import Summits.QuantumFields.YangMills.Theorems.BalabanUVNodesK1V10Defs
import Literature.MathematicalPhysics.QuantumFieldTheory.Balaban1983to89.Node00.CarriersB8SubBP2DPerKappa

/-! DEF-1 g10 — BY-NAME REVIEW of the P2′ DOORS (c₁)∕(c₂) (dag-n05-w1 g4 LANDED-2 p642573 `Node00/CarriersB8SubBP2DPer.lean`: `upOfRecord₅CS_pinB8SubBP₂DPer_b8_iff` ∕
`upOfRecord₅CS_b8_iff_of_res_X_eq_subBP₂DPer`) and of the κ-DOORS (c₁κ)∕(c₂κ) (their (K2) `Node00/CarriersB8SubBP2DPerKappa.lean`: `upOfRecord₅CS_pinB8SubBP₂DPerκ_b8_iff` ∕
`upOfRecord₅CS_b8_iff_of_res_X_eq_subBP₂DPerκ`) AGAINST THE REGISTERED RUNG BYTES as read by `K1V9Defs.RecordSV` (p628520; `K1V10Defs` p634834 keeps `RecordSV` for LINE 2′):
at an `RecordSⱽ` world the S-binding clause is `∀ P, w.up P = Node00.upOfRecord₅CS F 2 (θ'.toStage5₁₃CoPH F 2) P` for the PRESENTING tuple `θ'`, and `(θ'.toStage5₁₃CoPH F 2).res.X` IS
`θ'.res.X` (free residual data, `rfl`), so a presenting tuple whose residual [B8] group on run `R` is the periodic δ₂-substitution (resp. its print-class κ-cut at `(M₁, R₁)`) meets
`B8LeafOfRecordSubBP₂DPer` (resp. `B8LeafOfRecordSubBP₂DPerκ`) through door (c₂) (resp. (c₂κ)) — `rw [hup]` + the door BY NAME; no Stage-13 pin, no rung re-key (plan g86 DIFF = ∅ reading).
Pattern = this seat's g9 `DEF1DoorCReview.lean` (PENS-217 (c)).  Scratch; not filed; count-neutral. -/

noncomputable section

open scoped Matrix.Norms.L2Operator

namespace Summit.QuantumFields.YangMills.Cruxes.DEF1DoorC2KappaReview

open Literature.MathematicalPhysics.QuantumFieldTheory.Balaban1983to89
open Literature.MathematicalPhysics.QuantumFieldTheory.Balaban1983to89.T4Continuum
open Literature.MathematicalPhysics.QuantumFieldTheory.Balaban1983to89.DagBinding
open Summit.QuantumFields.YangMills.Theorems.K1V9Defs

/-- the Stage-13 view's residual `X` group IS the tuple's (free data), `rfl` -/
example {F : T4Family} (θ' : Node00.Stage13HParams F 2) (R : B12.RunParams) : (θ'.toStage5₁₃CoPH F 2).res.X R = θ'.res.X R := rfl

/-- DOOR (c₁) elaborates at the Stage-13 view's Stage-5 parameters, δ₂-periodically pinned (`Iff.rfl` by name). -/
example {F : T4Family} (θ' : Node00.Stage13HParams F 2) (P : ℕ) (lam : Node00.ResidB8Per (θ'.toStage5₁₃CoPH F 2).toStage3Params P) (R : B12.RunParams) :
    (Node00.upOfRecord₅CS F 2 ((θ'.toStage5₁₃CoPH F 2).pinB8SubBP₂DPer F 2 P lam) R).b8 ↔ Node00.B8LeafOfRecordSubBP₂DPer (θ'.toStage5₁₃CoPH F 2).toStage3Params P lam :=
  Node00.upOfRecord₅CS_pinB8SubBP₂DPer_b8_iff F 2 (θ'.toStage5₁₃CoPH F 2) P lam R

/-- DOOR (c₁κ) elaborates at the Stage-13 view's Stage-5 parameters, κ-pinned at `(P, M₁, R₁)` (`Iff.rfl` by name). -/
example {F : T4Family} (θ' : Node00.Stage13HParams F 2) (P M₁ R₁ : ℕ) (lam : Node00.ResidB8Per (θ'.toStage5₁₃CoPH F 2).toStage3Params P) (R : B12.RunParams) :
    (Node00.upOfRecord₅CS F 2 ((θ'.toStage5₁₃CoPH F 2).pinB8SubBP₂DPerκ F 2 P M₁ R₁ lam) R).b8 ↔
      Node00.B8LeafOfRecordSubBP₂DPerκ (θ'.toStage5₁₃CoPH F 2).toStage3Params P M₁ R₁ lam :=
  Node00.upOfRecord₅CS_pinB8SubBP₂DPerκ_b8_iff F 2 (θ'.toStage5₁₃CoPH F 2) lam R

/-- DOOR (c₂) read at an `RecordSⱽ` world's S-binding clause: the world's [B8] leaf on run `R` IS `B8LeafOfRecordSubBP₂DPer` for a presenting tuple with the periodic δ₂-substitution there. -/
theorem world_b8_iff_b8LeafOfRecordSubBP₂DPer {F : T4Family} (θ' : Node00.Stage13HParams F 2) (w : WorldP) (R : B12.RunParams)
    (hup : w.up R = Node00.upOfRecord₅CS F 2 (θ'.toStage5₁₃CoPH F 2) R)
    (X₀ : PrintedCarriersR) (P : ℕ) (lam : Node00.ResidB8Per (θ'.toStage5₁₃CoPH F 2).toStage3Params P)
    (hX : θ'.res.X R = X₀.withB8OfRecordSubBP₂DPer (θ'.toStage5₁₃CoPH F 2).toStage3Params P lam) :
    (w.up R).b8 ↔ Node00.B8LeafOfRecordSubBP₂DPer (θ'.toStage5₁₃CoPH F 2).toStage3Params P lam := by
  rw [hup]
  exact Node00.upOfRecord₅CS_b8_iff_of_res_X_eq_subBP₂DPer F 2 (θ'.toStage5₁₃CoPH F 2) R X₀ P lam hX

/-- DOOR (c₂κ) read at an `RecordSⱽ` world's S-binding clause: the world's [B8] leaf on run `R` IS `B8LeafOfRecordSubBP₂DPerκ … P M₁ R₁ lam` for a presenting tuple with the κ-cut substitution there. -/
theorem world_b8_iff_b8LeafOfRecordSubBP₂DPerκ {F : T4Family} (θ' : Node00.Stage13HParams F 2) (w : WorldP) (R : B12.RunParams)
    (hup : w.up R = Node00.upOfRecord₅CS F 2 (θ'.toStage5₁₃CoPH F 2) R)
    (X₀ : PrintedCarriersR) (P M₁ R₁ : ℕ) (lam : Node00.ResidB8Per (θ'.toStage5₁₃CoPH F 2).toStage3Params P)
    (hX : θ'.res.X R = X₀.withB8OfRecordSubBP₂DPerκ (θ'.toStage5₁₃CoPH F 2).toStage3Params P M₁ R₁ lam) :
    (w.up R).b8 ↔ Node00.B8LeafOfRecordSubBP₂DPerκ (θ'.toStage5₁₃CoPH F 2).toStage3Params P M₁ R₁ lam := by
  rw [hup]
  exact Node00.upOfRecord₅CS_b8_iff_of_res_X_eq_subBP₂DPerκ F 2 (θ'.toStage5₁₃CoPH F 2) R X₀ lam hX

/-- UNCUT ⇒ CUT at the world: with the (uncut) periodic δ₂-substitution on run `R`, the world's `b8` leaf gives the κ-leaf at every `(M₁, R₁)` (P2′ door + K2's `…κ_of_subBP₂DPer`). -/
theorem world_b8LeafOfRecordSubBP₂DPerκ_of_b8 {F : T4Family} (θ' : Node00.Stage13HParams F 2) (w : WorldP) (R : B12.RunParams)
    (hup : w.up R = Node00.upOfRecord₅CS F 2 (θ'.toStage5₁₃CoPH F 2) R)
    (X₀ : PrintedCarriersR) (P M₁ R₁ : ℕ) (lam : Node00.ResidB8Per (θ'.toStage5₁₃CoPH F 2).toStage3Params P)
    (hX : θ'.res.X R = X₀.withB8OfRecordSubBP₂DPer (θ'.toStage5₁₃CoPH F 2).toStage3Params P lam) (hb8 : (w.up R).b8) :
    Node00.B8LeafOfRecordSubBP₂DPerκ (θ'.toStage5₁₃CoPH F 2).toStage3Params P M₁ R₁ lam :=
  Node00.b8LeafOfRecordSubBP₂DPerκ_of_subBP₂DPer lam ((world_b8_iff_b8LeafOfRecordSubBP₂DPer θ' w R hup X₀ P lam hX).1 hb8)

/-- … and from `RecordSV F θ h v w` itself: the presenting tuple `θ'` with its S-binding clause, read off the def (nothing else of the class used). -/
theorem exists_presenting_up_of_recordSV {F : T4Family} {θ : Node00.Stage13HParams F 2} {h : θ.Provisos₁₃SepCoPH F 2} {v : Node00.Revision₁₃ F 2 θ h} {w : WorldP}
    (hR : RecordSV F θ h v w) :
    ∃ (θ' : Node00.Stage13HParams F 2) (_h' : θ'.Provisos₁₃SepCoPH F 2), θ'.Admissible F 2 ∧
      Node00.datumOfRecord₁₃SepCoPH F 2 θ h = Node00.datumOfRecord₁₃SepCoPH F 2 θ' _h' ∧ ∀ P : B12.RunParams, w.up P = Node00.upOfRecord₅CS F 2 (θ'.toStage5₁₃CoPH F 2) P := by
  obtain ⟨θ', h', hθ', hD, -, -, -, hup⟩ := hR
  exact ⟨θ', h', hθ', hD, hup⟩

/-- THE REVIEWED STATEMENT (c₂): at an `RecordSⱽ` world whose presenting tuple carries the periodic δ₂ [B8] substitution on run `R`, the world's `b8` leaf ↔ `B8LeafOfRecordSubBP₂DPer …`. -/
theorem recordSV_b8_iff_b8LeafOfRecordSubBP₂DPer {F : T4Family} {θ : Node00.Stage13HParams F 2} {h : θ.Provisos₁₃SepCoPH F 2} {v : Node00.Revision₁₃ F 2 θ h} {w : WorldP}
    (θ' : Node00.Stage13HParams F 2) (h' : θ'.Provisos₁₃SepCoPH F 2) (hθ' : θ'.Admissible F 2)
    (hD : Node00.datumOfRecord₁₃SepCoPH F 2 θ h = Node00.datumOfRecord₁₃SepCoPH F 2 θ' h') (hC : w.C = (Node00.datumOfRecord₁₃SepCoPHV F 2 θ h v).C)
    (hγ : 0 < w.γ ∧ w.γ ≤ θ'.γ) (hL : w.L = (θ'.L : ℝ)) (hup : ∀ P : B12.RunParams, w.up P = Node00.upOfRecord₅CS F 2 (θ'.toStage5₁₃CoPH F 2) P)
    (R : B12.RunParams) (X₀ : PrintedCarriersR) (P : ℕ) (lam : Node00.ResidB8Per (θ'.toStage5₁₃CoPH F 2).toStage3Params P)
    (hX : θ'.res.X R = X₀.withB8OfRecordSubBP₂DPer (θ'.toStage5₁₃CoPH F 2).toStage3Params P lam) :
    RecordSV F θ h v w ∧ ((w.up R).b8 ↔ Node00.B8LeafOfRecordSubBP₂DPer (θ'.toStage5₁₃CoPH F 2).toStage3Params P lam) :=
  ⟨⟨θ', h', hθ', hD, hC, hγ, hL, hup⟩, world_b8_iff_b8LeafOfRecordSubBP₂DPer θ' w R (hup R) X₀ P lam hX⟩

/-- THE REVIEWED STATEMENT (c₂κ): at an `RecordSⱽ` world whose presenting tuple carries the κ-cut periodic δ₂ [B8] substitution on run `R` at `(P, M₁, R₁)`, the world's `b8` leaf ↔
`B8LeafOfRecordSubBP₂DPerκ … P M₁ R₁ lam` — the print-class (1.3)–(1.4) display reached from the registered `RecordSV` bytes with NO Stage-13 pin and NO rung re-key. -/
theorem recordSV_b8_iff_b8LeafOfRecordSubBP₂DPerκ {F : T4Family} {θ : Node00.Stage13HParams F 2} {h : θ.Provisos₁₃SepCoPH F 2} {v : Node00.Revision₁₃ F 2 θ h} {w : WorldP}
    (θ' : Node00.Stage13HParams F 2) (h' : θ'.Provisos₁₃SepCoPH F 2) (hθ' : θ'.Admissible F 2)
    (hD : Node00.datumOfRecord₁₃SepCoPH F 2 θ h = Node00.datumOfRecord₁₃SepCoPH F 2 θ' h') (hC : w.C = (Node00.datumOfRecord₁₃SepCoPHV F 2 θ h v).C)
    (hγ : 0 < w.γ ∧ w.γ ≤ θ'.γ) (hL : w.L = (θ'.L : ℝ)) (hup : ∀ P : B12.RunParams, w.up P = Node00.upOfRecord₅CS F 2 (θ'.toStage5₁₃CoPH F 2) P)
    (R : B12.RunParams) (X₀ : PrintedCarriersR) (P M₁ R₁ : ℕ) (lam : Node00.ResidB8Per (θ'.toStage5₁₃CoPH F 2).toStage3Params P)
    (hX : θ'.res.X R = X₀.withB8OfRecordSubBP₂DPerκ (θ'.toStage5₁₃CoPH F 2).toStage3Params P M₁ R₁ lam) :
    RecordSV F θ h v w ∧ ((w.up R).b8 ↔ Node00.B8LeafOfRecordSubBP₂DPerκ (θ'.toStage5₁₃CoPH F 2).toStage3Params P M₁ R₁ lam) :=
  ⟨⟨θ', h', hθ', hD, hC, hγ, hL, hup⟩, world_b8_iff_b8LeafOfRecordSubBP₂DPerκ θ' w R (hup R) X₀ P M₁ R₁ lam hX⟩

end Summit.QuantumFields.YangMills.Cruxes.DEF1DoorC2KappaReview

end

WHAT THIS TASK INVOLVES
Starting with the first line of the data above, copy each line exactly until you reach the line with "DEF-1 g10 —"; include that line as well.

YOUR RESPONSE
import Summits.QuantumFields.YangMills.Theorems.BalabanUVNodesK1V10Defs
import Literature.MathematicalPhysics.QuantumFieldTheory.Balaban1983to89.Node00.CarriersB8SubBP2DPerKappa

/-! DEF-1 g10 — BY-NAME REVIEW of the P2′ DOORS (c₁)∕(c₂) (dag-n05-w1 g4 LANDED-2 p642573 `Node00/CarriersB8SubBP2DPer.lean`: `upOfRecord₅CS_pinB8SubBP₂DPer_b8_iff` ∕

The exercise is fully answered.